[Stored data entries]
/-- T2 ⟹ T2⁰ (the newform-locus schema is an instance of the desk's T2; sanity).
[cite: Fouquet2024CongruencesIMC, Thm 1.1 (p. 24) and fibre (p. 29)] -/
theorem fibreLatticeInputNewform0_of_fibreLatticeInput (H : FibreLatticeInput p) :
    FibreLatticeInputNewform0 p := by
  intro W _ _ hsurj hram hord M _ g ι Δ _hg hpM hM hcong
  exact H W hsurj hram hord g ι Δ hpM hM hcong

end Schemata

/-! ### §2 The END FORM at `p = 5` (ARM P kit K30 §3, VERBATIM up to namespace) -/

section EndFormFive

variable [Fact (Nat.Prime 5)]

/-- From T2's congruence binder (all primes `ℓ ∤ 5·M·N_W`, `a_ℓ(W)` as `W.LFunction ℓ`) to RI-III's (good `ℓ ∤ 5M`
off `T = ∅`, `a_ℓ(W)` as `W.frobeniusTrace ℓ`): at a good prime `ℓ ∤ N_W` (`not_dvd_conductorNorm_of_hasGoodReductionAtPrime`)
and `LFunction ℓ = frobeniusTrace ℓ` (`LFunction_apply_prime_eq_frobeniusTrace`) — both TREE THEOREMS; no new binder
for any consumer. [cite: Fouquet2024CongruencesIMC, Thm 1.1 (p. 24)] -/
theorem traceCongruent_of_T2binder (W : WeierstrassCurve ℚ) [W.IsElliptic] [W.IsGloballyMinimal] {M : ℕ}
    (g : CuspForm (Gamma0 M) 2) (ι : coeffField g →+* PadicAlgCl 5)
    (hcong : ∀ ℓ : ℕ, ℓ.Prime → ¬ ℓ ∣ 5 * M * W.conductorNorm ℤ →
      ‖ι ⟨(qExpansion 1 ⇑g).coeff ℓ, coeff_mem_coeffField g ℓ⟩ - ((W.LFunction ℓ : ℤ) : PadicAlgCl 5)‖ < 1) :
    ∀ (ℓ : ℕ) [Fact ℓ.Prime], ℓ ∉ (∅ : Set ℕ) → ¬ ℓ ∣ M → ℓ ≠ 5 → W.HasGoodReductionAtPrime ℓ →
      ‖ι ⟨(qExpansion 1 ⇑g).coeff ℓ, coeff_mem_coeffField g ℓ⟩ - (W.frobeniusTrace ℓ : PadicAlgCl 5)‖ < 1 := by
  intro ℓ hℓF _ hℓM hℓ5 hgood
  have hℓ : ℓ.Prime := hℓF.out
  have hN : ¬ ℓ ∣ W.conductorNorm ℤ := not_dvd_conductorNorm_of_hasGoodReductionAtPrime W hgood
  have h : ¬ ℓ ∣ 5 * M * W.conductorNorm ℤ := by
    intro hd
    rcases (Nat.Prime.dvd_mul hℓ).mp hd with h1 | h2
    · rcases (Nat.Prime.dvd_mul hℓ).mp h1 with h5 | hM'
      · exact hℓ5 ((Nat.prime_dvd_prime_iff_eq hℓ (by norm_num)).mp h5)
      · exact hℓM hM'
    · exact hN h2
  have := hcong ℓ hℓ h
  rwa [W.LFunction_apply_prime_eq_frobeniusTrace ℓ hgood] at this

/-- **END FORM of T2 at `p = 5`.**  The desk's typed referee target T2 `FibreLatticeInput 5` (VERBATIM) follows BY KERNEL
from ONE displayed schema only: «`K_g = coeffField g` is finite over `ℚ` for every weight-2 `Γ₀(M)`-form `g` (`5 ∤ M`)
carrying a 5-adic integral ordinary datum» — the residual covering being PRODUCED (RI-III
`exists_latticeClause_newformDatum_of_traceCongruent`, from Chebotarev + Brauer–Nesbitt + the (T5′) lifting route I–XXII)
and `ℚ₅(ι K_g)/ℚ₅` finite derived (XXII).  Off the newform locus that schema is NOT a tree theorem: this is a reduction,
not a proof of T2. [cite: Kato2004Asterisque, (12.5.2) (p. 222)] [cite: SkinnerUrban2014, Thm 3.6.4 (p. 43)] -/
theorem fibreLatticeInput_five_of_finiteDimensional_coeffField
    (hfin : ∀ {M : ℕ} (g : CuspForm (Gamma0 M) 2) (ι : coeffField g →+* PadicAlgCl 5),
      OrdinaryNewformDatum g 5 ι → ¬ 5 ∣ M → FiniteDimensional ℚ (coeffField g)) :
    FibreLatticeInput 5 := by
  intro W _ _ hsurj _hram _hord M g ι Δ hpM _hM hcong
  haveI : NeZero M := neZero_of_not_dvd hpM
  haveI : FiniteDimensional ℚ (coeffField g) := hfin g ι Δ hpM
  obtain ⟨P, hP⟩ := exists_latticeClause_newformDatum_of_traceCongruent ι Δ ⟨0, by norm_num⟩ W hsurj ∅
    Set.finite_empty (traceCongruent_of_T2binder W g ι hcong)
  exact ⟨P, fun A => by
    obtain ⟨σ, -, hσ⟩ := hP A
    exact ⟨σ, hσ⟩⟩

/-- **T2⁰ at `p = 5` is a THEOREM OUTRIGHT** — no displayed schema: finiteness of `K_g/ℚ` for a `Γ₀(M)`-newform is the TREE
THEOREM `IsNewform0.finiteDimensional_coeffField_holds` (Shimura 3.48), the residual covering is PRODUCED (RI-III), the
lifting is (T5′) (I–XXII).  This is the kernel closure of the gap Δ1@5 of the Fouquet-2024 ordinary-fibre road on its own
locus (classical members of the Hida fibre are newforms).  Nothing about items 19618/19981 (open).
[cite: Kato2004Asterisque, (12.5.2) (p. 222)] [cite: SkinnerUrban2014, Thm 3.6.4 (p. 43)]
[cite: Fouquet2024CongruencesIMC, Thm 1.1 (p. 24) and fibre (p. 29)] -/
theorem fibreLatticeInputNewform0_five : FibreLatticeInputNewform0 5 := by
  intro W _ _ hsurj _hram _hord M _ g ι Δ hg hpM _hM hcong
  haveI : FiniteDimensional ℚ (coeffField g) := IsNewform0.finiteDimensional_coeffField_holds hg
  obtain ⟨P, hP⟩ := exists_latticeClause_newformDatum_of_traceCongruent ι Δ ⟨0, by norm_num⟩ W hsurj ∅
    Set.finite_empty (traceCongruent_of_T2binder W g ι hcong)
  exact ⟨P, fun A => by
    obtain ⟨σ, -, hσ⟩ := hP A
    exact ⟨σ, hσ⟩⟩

- _DESCRIPTION OF THE TASK_
Copy all the lines from the data above that hold the word "locus".

- _OUTPUT OF THE TASK_
/-- T2 ⟹ T2⁰ (the newform-locus schema is an instance of the desk's T2; sanity).
and `ℚ₅(ι K_g)/ℚ₅` finite derived (XXII).  Off the newform locus that schema is NOT a tree theorem: this is a reduction,
locus (classical members of the Hida fibre are newforms).  Nothing about items 19618/19981 (open).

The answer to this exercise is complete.